Repeat the lines from the line with "theorem evalCLM_apply (i" to the line with "rw [coe_smul_eq]" in the listing below, keeping both end lines and adding nothing.
────────────────────
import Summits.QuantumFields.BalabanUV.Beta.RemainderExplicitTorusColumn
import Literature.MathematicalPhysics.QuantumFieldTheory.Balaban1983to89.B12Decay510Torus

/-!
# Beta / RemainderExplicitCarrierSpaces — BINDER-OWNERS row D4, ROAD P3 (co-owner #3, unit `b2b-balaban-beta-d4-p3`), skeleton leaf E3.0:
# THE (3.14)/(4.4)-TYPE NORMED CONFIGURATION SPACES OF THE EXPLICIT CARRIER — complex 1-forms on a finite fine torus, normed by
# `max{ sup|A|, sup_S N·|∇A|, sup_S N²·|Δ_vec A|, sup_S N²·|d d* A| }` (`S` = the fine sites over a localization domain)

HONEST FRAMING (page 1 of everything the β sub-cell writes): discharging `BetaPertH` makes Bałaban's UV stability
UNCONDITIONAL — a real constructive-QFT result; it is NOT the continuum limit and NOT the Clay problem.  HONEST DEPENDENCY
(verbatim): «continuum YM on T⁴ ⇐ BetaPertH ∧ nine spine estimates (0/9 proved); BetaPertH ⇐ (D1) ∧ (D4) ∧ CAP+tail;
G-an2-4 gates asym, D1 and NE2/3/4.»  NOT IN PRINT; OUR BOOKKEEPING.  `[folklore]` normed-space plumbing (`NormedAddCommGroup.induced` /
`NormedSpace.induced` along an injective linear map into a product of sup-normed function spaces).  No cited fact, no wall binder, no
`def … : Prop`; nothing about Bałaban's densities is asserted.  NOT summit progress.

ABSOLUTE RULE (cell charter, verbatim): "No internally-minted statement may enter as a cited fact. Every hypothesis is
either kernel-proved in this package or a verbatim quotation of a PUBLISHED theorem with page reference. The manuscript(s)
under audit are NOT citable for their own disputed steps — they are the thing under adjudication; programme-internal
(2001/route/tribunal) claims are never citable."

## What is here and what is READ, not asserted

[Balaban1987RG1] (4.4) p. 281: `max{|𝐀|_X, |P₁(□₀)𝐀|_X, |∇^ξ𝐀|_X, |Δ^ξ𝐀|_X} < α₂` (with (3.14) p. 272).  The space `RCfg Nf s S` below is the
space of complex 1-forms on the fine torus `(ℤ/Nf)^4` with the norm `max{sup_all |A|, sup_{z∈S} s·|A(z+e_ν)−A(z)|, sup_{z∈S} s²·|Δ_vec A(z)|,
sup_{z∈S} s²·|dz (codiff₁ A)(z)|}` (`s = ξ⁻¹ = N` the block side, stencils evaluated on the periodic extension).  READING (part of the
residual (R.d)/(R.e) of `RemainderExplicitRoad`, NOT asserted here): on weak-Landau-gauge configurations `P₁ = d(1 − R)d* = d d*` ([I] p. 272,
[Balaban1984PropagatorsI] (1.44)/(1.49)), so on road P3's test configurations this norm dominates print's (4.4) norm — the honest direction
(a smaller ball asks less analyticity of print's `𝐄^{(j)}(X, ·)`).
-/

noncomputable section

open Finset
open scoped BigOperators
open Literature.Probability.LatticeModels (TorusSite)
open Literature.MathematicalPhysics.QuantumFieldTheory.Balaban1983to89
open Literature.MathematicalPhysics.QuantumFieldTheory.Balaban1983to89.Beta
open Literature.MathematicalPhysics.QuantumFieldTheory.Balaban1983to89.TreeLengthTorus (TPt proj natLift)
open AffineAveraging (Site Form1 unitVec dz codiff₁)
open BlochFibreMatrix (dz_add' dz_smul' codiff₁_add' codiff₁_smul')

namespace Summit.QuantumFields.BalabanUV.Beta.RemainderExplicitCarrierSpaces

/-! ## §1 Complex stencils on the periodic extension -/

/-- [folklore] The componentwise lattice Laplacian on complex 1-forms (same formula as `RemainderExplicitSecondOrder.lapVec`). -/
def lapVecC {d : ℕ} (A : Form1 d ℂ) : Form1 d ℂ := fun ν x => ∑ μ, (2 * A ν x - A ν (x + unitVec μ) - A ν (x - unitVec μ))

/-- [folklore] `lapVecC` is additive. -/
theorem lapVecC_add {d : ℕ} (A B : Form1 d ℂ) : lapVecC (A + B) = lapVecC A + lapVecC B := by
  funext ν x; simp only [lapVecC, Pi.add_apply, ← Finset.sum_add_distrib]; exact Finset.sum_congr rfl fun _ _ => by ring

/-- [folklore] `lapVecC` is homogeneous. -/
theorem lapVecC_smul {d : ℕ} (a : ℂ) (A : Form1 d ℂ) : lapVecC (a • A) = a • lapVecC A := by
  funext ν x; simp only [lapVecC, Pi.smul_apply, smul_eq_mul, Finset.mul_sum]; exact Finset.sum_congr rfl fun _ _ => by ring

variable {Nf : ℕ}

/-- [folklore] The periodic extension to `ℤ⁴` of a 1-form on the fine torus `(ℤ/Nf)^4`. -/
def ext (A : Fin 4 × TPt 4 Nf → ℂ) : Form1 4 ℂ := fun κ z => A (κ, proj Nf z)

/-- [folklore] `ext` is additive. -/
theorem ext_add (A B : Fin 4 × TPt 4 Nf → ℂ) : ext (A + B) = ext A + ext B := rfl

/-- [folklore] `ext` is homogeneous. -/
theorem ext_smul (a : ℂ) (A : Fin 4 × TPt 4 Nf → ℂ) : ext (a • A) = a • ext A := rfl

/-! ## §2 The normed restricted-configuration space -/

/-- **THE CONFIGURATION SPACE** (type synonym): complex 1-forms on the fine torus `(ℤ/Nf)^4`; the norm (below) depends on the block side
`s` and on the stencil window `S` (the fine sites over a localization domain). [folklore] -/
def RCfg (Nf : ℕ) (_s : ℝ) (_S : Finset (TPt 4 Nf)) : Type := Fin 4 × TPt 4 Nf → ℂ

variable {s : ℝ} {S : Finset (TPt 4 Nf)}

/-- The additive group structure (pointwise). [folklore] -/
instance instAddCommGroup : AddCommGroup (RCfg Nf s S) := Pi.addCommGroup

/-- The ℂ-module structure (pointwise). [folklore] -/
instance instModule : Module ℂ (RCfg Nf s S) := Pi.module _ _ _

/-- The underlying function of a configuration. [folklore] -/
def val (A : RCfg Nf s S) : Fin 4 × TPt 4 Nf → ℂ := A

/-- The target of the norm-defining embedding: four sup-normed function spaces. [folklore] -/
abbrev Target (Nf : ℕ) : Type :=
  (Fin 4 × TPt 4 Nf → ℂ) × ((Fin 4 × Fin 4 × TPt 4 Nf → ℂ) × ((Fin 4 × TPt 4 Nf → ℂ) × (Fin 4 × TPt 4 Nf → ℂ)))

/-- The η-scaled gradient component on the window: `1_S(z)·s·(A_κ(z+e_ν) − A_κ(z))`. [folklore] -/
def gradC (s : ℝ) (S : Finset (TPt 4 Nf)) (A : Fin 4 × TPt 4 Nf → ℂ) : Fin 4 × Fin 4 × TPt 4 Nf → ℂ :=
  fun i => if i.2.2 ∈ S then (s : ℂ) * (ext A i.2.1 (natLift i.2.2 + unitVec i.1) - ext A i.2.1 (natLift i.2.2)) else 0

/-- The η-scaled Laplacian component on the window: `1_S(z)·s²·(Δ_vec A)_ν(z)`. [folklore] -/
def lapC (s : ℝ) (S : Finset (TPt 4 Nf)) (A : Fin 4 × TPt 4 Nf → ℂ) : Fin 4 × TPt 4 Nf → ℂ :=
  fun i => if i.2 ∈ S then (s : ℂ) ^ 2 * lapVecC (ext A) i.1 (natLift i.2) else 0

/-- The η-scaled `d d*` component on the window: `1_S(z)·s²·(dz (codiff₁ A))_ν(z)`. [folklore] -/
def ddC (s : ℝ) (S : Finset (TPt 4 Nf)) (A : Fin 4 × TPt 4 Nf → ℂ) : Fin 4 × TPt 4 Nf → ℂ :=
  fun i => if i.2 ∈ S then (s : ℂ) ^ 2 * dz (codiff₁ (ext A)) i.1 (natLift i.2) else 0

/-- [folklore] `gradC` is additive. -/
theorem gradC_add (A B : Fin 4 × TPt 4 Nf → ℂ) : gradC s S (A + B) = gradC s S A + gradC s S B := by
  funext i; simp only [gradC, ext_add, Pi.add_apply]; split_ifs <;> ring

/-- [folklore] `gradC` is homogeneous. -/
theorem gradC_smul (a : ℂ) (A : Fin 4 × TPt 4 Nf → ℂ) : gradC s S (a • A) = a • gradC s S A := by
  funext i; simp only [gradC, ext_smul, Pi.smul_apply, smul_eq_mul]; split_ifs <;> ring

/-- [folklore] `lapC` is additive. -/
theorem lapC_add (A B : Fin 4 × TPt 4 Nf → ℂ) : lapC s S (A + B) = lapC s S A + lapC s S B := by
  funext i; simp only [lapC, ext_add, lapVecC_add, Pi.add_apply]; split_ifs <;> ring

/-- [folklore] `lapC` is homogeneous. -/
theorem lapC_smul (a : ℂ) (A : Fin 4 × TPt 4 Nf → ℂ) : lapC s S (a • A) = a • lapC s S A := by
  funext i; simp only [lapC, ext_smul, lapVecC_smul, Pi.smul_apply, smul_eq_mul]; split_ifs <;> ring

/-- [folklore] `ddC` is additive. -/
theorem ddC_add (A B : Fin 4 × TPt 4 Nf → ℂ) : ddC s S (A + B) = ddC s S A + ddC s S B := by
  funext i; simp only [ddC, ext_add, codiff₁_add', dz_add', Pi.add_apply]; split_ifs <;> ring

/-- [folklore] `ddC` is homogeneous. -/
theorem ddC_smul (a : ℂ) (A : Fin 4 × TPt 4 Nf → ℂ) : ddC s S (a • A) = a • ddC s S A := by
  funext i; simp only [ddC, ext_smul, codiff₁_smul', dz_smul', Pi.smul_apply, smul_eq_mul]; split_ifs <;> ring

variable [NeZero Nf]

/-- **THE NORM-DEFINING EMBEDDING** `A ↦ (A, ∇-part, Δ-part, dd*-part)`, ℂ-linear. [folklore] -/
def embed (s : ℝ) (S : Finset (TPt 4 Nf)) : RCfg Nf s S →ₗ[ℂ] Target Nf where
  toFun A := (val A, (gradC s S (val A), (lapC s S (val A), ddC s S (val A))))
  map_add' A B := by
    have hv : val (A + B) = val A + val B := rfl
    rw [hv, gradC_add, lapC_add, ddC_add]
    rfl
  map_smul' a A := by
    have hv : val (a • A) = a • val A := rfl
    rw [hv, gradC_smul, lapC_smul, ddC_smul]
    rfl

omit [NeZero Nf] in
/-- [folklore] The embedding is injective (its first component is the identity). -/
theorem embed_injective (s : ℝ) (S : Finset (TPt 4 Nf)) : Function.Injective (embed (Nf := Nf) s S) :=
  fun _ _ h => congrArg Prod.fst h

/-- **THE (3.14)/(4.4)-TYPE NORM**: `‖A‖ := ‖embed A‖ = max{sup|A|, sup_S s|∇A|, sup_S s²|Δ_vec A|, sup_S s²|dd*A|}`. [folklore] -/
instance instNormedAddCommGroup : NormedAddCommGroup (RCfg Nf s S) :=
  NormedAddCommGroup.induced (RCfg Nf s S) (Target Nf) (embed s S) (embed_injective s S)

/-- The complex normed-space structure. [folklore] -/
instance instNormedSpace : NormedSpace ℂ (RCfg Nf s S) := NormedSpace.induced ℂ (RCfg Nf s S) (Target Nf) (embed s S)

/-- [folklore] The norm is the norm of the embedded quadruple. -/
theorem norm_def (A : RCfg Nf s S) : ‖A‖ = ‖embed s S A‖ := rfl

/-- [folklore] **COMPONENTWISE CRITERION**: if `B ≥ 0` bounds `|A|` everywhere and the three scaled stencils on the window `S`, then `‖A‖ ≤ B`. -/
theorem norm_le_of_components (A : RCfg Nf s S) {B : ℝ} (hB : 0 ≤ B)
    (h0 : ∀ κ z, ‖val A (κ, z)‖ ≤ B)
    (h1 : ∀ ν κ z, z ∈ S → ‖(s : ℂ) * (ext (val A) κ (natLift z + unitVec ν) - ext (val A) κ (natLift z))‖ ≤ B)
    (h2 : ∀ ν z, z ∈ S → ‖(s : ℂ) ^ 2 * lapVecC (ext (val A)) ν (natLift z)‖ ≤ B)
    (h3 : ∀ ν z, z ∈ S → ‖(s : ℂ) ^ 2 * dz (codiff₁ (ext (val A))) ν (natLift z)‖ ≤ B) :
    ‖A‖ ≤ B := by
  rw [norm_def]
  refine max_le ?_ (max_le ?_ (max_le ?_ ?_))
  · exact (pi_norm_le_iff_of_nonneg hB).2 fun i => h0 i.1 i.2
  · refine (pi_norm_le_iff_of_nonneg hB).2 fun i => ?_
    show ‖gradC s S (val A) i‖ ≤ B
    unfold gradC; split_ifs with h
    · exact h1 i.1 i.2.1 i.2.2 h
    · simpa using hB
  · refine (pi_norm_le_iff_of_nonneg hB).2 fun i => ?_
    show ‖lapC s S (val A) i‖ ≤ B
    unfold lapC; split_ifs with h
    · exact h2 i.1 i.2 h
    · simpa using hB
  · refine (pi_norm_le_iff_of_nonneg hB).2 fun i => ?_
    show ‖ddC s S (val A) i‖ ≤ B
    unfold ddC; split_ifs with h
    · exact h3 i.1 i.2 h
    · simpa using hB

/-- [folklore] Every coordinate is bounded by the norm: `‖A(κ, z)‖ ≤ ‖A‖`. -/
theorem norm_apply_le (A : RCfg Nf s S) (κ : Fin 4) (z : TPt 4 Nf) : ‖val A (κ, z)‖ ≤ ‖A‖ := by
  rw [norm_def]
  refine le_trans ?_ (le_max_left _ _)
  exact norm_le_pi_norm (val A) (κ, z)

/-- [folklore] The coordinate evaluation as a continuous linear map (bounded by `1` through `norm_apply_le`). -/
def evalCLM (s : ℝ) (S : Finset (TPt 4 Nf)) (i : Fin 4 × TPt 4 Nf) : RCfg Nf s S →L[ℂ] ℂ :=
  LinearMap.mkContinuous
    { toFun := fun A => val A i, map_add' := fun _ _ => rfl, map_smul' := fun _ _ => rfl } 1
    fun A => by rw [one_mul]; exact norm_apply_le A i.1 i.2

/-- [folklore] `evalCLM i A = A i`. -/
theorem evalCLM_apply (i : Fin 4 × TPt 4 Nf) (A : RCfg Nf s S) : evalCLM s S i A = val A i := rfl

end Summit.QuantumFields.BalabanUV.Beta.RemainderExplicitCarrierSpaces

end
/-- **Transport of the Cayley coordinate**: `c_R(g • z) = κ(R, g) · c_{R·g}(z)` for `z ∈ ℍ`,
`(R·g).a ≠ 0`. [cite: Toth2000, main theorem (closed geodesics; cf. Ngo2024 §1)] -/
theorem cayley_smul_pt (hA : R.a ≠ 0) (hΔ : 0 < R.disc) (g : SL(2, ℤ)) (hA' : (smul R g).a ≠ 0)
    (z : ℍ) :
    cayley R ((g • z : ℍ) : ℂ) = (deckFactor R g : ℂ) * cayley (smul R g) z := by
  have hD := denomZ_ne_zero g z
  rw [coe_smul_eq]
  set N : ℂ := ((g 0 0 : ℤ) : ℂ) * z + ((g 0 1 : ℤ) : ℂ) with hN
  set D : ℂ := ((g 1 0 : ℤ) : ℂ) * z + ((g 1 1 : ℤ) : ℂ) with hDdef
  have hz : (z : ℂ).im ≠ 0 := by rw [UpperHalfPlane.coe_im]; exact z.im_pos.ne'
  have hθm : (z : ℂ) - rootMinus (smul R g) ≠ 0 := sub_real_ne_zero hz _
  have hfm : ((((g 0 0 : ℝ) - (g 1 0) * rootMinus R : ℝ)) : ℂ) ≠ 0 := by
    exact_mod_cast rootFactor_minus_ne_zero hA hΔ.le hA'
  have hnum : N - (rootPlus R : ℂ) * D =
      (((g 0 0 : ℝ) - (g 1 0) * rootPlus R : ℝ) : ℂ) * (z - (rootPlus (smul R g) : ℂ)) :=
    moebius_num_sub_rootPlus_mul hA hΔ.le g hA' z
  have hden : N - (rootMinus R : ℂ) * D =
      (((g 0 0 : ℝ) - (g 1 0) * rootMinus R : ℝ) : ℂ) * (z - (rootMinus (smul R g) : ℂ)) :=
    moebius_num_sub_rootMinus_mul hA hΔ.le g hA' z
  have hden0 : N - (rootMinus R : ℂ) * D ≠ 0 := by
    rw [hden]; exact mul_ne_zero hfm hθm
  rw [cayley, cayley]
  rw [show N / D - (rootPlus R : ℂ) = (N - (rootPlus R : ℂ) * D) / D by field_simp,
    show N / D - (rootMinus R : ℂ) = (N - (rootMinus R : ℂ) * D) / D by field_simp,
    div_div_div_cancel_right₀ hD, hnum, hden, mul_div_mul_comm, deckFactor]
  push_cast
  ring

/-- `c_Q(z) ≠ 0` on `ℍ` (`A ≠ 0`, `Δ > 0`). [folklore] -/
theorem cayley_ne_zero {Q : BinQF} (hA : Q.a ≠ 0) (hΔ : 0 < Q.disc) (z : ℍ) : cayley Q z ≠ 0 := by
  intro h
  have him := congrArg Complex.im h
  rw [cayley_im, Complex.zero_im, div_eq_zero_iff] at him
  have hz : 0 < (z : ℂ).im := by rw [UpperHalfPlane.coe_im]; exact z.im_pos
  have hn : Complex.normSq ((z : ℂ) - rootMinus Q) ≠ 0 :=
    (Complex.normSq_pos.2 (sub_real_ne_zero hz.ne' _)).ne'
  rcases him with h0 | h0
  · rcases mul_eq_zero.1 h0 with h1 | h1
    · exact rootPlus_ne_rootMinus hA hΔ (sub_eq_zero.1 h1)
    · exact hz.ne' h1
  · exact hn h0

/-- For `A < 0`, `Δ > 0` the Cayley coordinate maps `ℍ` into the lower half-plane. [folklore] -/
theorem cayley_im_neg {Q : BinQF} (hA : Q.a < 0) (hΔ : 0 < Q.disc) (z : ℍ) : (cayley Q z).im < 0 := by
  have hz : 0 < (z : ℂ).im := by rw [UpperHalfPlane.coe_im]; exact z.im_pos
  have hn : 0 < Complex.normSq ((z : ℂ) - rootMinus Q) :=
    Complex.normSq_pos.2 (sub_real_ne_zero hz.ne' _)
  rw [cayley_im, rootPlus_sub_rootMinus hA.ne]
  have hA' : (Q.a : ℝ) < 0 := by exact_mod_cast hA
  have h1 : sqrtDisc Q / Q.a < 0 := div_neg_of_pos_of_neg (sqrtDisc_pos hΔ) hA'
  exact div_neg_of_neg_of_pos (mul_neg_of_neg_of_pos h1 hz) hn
────────────────────
Answer below
theorem evalCLM_apply (i : Fin 4 × TPt 4 Nf) (A : RCfg Nf s S) : evalCLM s S i A = val A i := rfl

end Summit.QuantumFields.BalabanUV.Beta.RemainderExplicitCarrierSpaces

end
/-- **Transport of the Cayley coordinate**: `c_R(g • z) = κ(R, g) · c_{R·g}(z)` for `z ∈ ℍ`,
`(R·g).a ≠ 0`. [cite: Toth2000, main theorem (closed geodesics; cf. Ngo2024 §1)] -/
theorem cayley_smul_pt (hA : R.a ≠ 0) (hΔ : 0 < R.disc) (g : SL(2, ℤ)) (hA' : (smul R g).a ≠ 0)
    (z : ℍ) :
    cayley R ((g • z : ℍ) : ℂ) = (deckFactor R g : ℂ) * cayley (smul R g) z := by
  have hD := denomZ_ne_zero g z
  rw [coe_smul_eq]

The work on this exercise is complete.